Optimize data retrieval strategies. Accelerate queries and enforce data integrity with high-performance indexes.
Indexes are essential for query performance in SoliDB. Without an index, SDBQL queries with FILTER conditions must perform a full collection scan, which becomes slower as the collection grows.
Primary Index
Every collection in SoliDB automatically has a Primary Index on the _key attribute.
Unique: The `_key` is guaranteed to be unique within a collection.
Automatic: Created automatically when the collection is created. Cannot be deleted.
Fastest Access: Retrieving a document by its `_key` is the most efficient operation (O(1)).
Hash Index
A Hash Index provides constant-time O(1) lookups for exact matches. It is the fastest index type but supports only equality comparisons (`==`).
Best For
Exact match lookups
High cardinality fields (e.g. UUIDs, email)
Uniqueness constraints
Limitations
No range queries (`>`, `<`)
No sorting
Bloom Filter
A Bloom Filter is a space-efficient probabilistic data structure that is used to test whether an element is a member of a set. It may return false positives, but never false negatives.
Best For
Determining if a document might exist before performing expensive lookups.

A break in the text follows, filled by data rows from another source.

import Summits.AnomalousDissipation.AnomalousDissipation.Theorems.SolenoidalFractalHomogenisationLagrangianStepSidebandSkewFrame
import Summits.AnomalousDissipation.AnomalousDissipation.Theorems.SolenoidalFractalHomogenisationLagrangianStepSidebandResponse
import HarnessLib

/-!
# K1L_D `LagrangianRenormalisationStepDesign` (stmt-AnomalousDissipation-27980), registered stub `stub_D1_V0thg` (v28, rulings D28-3 (3)/D28-6/D28-7), port-map layer L4:
# the TWISTED periodic linear response of the frozen-frame truncated `ξ = 0` sideband system EXISTS, so `responseθ` / `meanFeedbackθ` / `psiStarθ` are the intended
# objects (helper; `--kind proof --supports stmt-AnomalousDissipation-27980 --as helper`)

Summits-side helper file of route `SolenoidalFractalHomogenisation` (prover seat `ad-k1l-cellLawV-w1` g9; road of record D28-7 = port map §3 L4).  Everything proved; no
definitions, no named facts, no sorry.  The frozen-frame twin of `…SidebandResponse` (brick T2, existence part) for the objects of `…SidebandDefsFrame`; the time
lemmas `continuous_slotEnvelope`, `slotEnvelope_add_period`, `linkCoeff_add_period` of the flat file are REUSED BY NAME.
* §1 `sourceCompθ_add_period`, `sourceθ_add_period`, `genCompθ_add_period`, `genθ_add_period`, `continuous_sourceθ`, `continuous_genθ`;
* §2 **`exists_isPeriodicResponseθ`** — for `NearIso 𝔸 lo' hi'` (`lo' > 0`, 𝔸 undeformed), a frame with `c|k|² ≤ |G₀ᵀk|²` (`c > 0`) and `γ₁ > 0`, every truncation `R`
  and slot `j` admit a twisted periodic response: G7 `…CellLawVSlowGraphLinearResponse.linearGraph_periodic_on` with `A₂₂ = genθ` (dissipative with rate
  `min(γ₁, 4π² lo' c)` by `real_inner_genθ_le`), `A₂₁ = ε • sourceθⱼ`, rescaled;
* §3 `isPeriodicResponseθ_responseθ_of_nearIso`, `isPeriodicResponseθ_responseθ_psiStarθ`.
NOT a proof of `stub_D1_V0thg`, of K1L_D, or of anomalous dissipation; rung F-D1.A0 infrastructure.
-/

set_option linter.dupNamespace false

noncomputable section

namespace Summit.AnomalousDissipation.AnomalousDissipation.Theorems.SolenoidalFractalHomogenisation.LagrangianStep.Sideband

open Set MeasureTheory Complex UnitAddTorus Filter Topology
open scoped InnerProductSpace
open Literature.Analysis Literature.Analysis.FunctionSpaces Literature.Analysis.FunctionSpaces.Torus
open Literature.Analysis.FluidPDE Literature.Analysis.FluidPDE.Torus Literature.Analysis.FluidPDE.LatticeShear
open Summit.AnomalousDissipation.AnomalousDissipation.Theorems.SolenoidalFractalHomogenisation.LagrangianStep.CellChain (linkCoeff linkCoeff_def continuous_linkCoeff)
open Summit.AnomalousDissipation.AnomalousDissipation.Theorems.SolenoidalFractalHomogenisation.PermissibleCarrier (period_pos continuous_trapezoid_fract)

variable {k₀ : ℕ}

/-! ## §1 Time dependence of the twisted coefficients: continuity and periodicity -/

/-- The unit source components are `P`-periodic. [cite: MajdaKramer1999, §2.2.1.3] -/
theorem sourceCompθ_add_period (W₁ : LatticeWord k₀) (G₀ : Matrix (Fin 3) (Fin 3) ℝ) (R : ℕ) (j : Fin k₀) (t : ℝ) (z : box R) :
    sourceCompθ W₁ G₀ R j (t + W₁.period) z = sourceCompθ W₁ G₀ R j t z := by
  rw [sourceCompθ, sourceCompθ, slotEnvelope_add_period]

/-- The unit source is `P`-periodic. [cite: MajdaKramer1999, §2.2.1.3] -/
theorem sourceθ_add_period (W₁ : LatticeWord k₀) (G₀ : Matrix (Fin 3) (Fin 3) ℝ) (R : ℕ) (j : Fin k₀) (t : ℝ) : sourceθ W₁ G₀ R j (t + W₁.period) = sourceθ W₁ G₀ R j t := by
  unfold sourceθ
  congr 2
  funext z
  exact sourceCompθ_add_period W₁ G₀ R j t z

/-- The generator components are `P`-periodic. [cite: MajdaKramer1999, §2.2.1.3] -/
theorem genCompθ_add_period (W₁ : LatticeWord k₀) (𝔸 : Torus.Visc4 (Fin 3)) (G₀ : Matrix (Fin 3) (Fin 3) ℝ) (γ₁ : ℝ) (R : ℕ) (t : ℝ) (z : box R) :
    genCompθ W₁ 𝔸 G₀ γ₁ R (t + W₁.period) z = genCompθ W₁ 𝔸 G₀ γ₁ R t z := by
  rw [genCompθ, genCompθ]
  congr 1
  exact Finset.sum_congr rfl fun j _ => by rw [linkCoeff_add_period]

/-- The generator is `P`-periodic. [cite: MajdaKramer1999, §2.2.1.3] -/
theorem genθ_add_period (W₁ : LatticeWord k₀) (𝔸 : Torus.Visc4 (Fin 3)) (G₀ : Matrix (Fin 3) (Fin 3) ℝ) (γ₁ : ℝ) (R : ℕ) (t : ℝ) :
    genθ W₁ 𝔸 G₀ γ₁ R (t + W₁.period) = genθ W₁ 𝔸 G₀ γ₁ R t := by
  unfold genθ
  congr 2
  funext z
  exact genCompθ_add_period W₁ 𝔸 G₀ γ₁ R t z

/-- The unit source is continuous in time (operator norm). [cite: MajdaKramer1999, §2.2.1.3] -/
theorem continuous_sourceθ (W₁ : LatticeWord k₀) (G₀ : Matrix (Fin 3) (Fin 3) ℝ) (R : ℕ) (j : Fin k₀) : Continuous fun t => sourceθ W₁ G₀ R j t := by
  rw [continuous_clm_apply]
  intro v
  have hc : Continuous fun t => (PiLp.continuousLinearEquiv 2 ℂ (fun _ : box R => EuclideanSpace ℂ (Fin 3))).symm
      (fun z : box R => sourceCompθ W₁ G₀ R j t z v) := by
    refine (PiLp.continuousLinearEquiv 2 ℂ (fun _ : box R => EuclideanSpace ℂ (Fin 3))).symm.continuous.comp ?_
    refine continuous_pi fun z => ?_
    have he := (Complex.continuous_ofReal.comp (continuous_slotEnvelope W₁ j))
    simp only [sourceCompθ]
    refine Continuous.add ?_ ?_
    · split_ifs
      · exact ((((continuous_const.mul he).mul continuous_const).neg).smul continuous_const)
      · exact continuous_const
    · split_ifs
      · exact ((((continuous_const.mul he).mul continuous_const).neg).smul continuous_const)
      · exact continuous_const
  refine hc.congr fun t => ?_
  simp [sourceθ]

/-- The generator is continuous in time (operator norm). [cite: MajdaKramer1999, §2.2.1.3] -/
theorem continuous_genθ (W₁ : LatticeWord k₀) (𝔸 : Torus.Visc4 (Fin 3)) (G₀ : Matrix (Fin 3) (Fin 3) ℝ) (γ₁ : ℝ) (R : ℕ) : Continuous fun t => genθ W₁ 𝔸 G₀ γ₁ R t := by
  rw [continuous_clm_apply]
  intro y
  have hc : Continuous fun t => (PiLp.continuousLinearEquiv 2 ℂ (fun _ : box R => EuclideanSpace ℂ (Fin 3))).symm
      (fun z : box R => genCompθ W₁ 𝔸 G₀ γ₁ R t z y) := by
    refine (PiLp.continuousLinearEquiv 2 ℂ (fun _ : box R => EuclideanSpace ℂ (Fin 3))).symm.continuous.comp ?_
    refine continuous_pi fun z => ?_
    have h : (fun t => genCompθ W₁ 𝔸 G₀ γ₁ R t z y) = fun t =>
        -((((4 * Real.pi ^ 2 : ℝ) : ℂ)) • transversalProjR (twistFreq G₀ z.1) (Torus.symbT (Torus.majorTranspose (Torus.Visc4.conj G₀ 𝔸)) z.1 (transversalProjR (twistFreq G₀ z.1) (coordL R z.1 y)))) -
        ((γ₁ : ℝ) : ℂ) • (coordL R z.1 y - transversalProjR (twistFreq G₀ z.1) (coordL R z.1 y)) -
        ∑ j, linkCoeff W₁ 1 z.1 j t • transversalProjR (twistFreq G₀ z.1)
          (slotAmp W₁ j • transversalProjR (twistFreq G₀ (z.1 - (W₁.phase j).m)) (coordL R (z.1 - (W₁.phase j).m) y) +
            starRingEnd ℂ (slotAmp W₁ j) • transversalProjR (twistFreq G₀ (z.1 + (W₁.phase j).m)) (coordL R (z.1 + (W₁.phase j).m) y)) :=
      funext fun t => genCompθ_apply W₁ 𝔸 G₀ γ₁ R t z y
    rw [h]
    refine (continuous_const.sub ?_)
    exact continuous_finsetSum _ fun j _ => (continuous_linkCoeff W₁ 1 z.1 j).smul continuous_const
  refine hc.congr fun t => ?_
  simp [genθ]

/-! ## §2 Existence of the periodic linear response -/

/-- **THE PERIODIC LINEAR RESPONSE EXISTS**: for `NearIso 𝔸 lo' hi'` with `lo' > 0` and a longitudinal damping `γ₁ > 0`, every truncation `R` and every
slot `j` admit a periodic response `N` (`IsPeriodicResponseθ W₁ 𝔸 G₀ γ₁ R j N`).  [cite: SandersVerhulstMurdock2007, Lemma 5.2.7 (linear case)]
[cite: MajdaKramer1999, §2.2.1.3 (cell problem (49))] -/
theorem exists_isPeriodicResponseθ (W₁ : LatticeWord k₀) {𝔸 : Torus.Visc4 (Fin 3)} {lo' hi' : ℝ} (h𝔸 : Torus.NearIso 𝔸 lo' hi') (hlo' : 0 < lo')
    (G₀ : Matrix (Fin 3) (Fin 3) ℝ) {c : ℝ} (hc : 0 < c) (hG : ∀ k : Fin 3 → ℤ, c * freqNormSq k ≤ ∑ a, twistFreq G₀ k a ^ 2)
    {γ₁ : ℝ} (hγ₁ : 0 < γ₁) (R : ℕ) (j : Fin k₀) : ∃ N, IsPeriodicResponseθ W₁ 𝔸 G₀ γ₁ R j N := by
  have hP : 0 < W₁.period := period_pos W₁
  set γ : ℝ := min γ₁ (4 * Real.pi ^ 2 * (lo' * c)) with hγdef
  have hγ : 0 < γ := lt_min hγ₁ (by positivity)
  -- a bound for the source on the period
  obtain ⟨δ₀, hδ₀⟩ := (isCompact_Icc (a := (0:ℝ)) (b := W₁.period)).exists_bound_of_continuousOn (continuous_sourceθ W₁ G₀ R j).continuousOn
  set δ₁ : ℝ := max δ₀ 0 with hδ₁def
  have hδ₁ : 0 ≤ δ₁ := le_max_right _ _
  have hδ₀₁ : ∀ t ∈ Icc (0:ℝ) W₁.period, ‖sourceθ W₁ G₀ R j t‖ ≤ δ₁ := fun t ht => (hδ₀ t ht).trans (le_max_left _ _)
  -- the scaling
  set ε : ℝ := γ / (4 * (δ₁ + 1)) with hεdef
  have hε : 0 < ε := by positivity
  set δ : ℝ := ε * δ₁ with hδdef
  have hδ : 0 ≤ δ := by positivity
  have hδγ : δ ≤ γ / 4 := by
    rw [hδdef, hεdef, div_mul_eq_mul_div, div_le_div_iff₀ (by positivity) (by norm_num)]
    nlinarith [hγ.le, hδ₁]
  have h8 : 8 * δ ^ 2 ≤ γ ^ 2 := by nlinarith [hδγ, hδ, hγ.le]
  -- G7
  obtain ⟨Nε, hcN, hd, -, hp⟩ := SlowGraph.linearGraph_periodic_on (EuclideanSpace ℂ (Fin 3)) (Space R)
    (fun t => ε • (sourceθ W₁ G₀ R j t).restrictScalars ℝ) (fun t => (genθ W₁ 𝔸 G₀ γ₁ R t).restrictScalars ℝ) γ δ W₁.period W₁.period hδ hγ h8 hP le_rfl
    (fun t _ z => by
      rw [ContinuousLinearMap.coe_restrictScalars']
      exact real_inner_genθ_le W₁ h𝔸 hlo'.le G₀ hc.le hG γ₁ R t z)
    (fun t ht => by
      rw [norm_smul, Real.norm_of_nonneg hε.le, ContinuousLinearMap.norm_restrictScalars]
      exact mul_le_mul_of_nonneg_left (hδ₀₁ t ht) hε.le)
    (by
      rw [continuousOn_clm_apply]
      intro v
      have h := ((continuous_clm_apply.1 (continuous_sourceθ W₁ G₀ R j)) v).const_smul ε
      exact h.continuousOn.congr fun t _ => by simp)
    (by
      rw [continuousOn_clm_apply]
      intro v
      have h := (continuous_clm_apply.1 (continuous_genθ W₁ 𝔸 G₀ γ₁ R)) v
      exact h.continuousOn.congr fun t _ => by simp)
    (fun t _ _ => by rw [sourceθ_add_period])
    (fun t _ _ => by rw [genθ_add_period])
  -- rescale
  have hper : Nε W₁.period = Nε 0 := by
    have h := hp 0 le_rfl (by rw [zero_add])
    rwa [zero_add] at h
  refine ⟨fun t => ε⁻¹ • Nε t, hcN.const_smul ε⁻¹, fun t ht => ?_, by simp only [hper]⟩
  have h := (hd t ht).const_smul ε⁻¹
  refine h.congr_deriv ?_
  rw [smul_add, smul_smul, inv_mul_cancel₀ hε.ne', one_smul, ContinuousLinearMap.comp_smul]

/-! ## §3 `Sideband.response` is a periodic response -/

/-- Under the hypotheses of `exists_isPeriodicResponse`, the chosen `Sideband.response` is a periodic response. [cite: SandersVerhulstMurdock2007, Lemma 5.2.7 (linear case)] -/
theorem isPeriodicResponseθ_responseθ_of_nearIso (W₁ : LatticeWord k₀) {𝔸 : Torus.Visc4 (Fin 3)} {lo' hi' : ℝ} (h𝔸 : Torus.NearIso 𝔸 lo' hi')
    (hlo' : 0 < lo') (G₀ : Matrix (Fin 3) (Fin 3) ℝ) {c : ℝ} (hc : 0 < c) (hG : ∀ k : Fin 3 → ℤ, c * freqNormSq k ≤ ∑ a, twistFreq G₀ k a ^ 2)
    {γ₁ : ℝ} (hγ₁ : 0 < γ₁) (R : ℕ) (j : Fin k₀) :
    IsPeriodicResponseθ W₁ 𝔸 G₀ γ₁ R j (responseθ W₁ 𝔸 G₀ γ₁ R j) :=
  isPeriodicResponseθ_responseθ (exists_isPeriodicResponseθ W₁ h𝔸 hlo' G₀ hc hG hγ₁ R j)

/-- **The data of `psiStarθ` admit the twisted periodic response**: for `ν > 0`, a background shape `S` in a window `NearIso S lo hi` with `lo > 0` and a frame with
`c|k|² ≤ |G₀ᵀk|²` (`c > 0`), the response used in `psiStarθ W M hM ν S G₀` (`W₁ = (W.stretch M).stretch (1/ν)`, `𝔸 = ν•S`, `γ₁ = 1`, `R = R0 ν`) is a periodic
response for every slot. [cite: SandersVerhulstMurdock2007, Lemma 5.2.7 (linear case)] [cite: MajdaKramer1999, §2.2.1.3] -/
theorem isPeriodicResponseθ_responseθ_psiStarθ (W : LatticeWord k₀) (M : ℝ) (hM : 0 < M) {ν : ℝ} (hν : 0 < ν) {S : Torus.Visc4 (Fin 3)}
    {lo hi : ℝ} (hS : Torus.NearIso S lo hi) (hlo : 0 < lo) (G₀ : Matrix (Fin 3) (Fin 3) ℝ) {c : ℝ} (hc : 0 < c)
    (hG : ∀ k : Fin 3 → ℤ, c * freqNormSq k ≤ ∑ a, twistFreq G₀ k a ^ 2) (j : Fin k₀) :
    IsPeriodicResponseθ ((W.stretch M hM).stretch (1 / ν) (one_div_pos.mpr hν)) (ν • S) G₀ 1 (R0 ν) j
      (responseθ ((W.stretch M hM).stretch (1 / ν) (one_div_pos.mpr hν)) (ν • S) G₀ 1 (R0 ν) j) :=
  isPeriodicResponseθ_responseθ_of_nearIso _ (hS.smul hν.le) (mul_pos hν hlo) G₀ hc hG one_pos _ j

end Summit.AnomalousDissipation.AnomalousDissipation.Theorems.SolenoidalFractalHomogenisation.LagrangianStep.Sideband

end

Large datasets where memory efficient membership testing is needed.
Characteristics
No False Negatives: If it says "no", the element is definitely not in the set.
False Positives: Might say "yes" when the element is not there.
A Cuckoo Filter is an advanced probabilistic data structure that improves upon Bloom filters by supporting item deletion and providing higher space efficiency for low false positive rates.
Best For
Workloads requiring both insertion and deletion of indexed items.
High-performance probabilistic set membership tests.
A Persistent Index is a sorted index stored on disk (using RocksDB/SkipLists) that allows for fast lookups, range queries (`<`, `<=`, `>=`, `>`), and sorting.
Unique ConstraintsEnforce unique values for fields.
Compound Indexes: SoliDB supports multi-field (compound) indexes. Use the fields array to specify multiple fields.
Columnar Index
A Columnar Index stores data column-by-column rather than row-by-row. This layout is highly optimized for analytical queries (OLAP), aggregations, and scanning large datasets where only a subset of attributes is needed.
Best For
Analytics & Reporting
Aggregations (SUM, AVG, COUNT)
Queries on specific fields across many docs
Characteristics
High Compression: Similar data is stored contiguously, allowing for excellent compression ratios.
Fast Scans: Reads only the necessary columns, minimizing I/O.
Index Subtypes
Columnar indexes support specialized subtypes to further optimize specific access patterns:
MinMax
Stores min/max values per chunk. Excellent for range queries on time-series or sorted data.
Bitmap
Efficient for low-cardinality columns (e.g. status, category) and boolean fields.
Bloom
Probabilistic existence check to skip chunks that definitely don't contain the value.
Sorted
Keeps data physically sorted. Ideal for primary keys or frequently ranged columns.
A Vector Index enables semantic search by indexing high-dimensional vectors (embeddings). It uses HNSW (Hierarchical Navigable Small World) graphs for fast Approximate Nearest Neighbor (ANN) search.
A Fulltext Index allows for fuzzy search and relevance scoring on text fields. It uses BM25 scoring and n-gram tokenization to find relevant documents even with typos or partial matches.
A Compound Index spans multiple fields, enabling efficient queries that filter on field combinations. The order of fields matters for prefix-based lookups.
A compound index on ["a", "b", "c"] can accelerate queries filtering on:
a alone
a AND b
a AND b AND c
b or c alone (must include leading field)
Geo Spatial Index
A Geo Spatial Index accelerates queries involving geographic coordinates (latitude and longitude). It uses an R-Tree structure to efficiently find points within a radius or bounding box.
Field Format
The indexed field should contain an array with two numbers: [latitude, longitude].
"location": [48.8566, 2.3522] // Paris
Accelerated Queries
Queries using DISTANCE or GEO_DISTANCE will automatically utilize the index if available.
FOR place IN locations
FILTER DISTANCE(place.loc[0], place.loc[1], 48.85, 2.35) < 1000
RETURN place
TTL Index (Time-To-Live)
A TTL Index automatically removes documents from the collection after a certain amount of time. This is useful for caching, session management, or storing temporary logs.
How it works
A background thread periodically checks the index and removes expired documents. The `expireAfter` value defines the time in seconds.
Usage
expireAfter: 3600
Documents expire 1 hour after creation/update.
Sparse Behavior
All SoliDB indexes are implicitly sparse. Documents where the indexed field is null or missing are not added to the index.
When Documents Are Indexed
Field exists with a value → Indexed
Field is null → Not indexed
Field is missing → Not indexed
Compound Indexes
For compound indexes on multiple fields, a document is indexed if at least one field has a non-null value.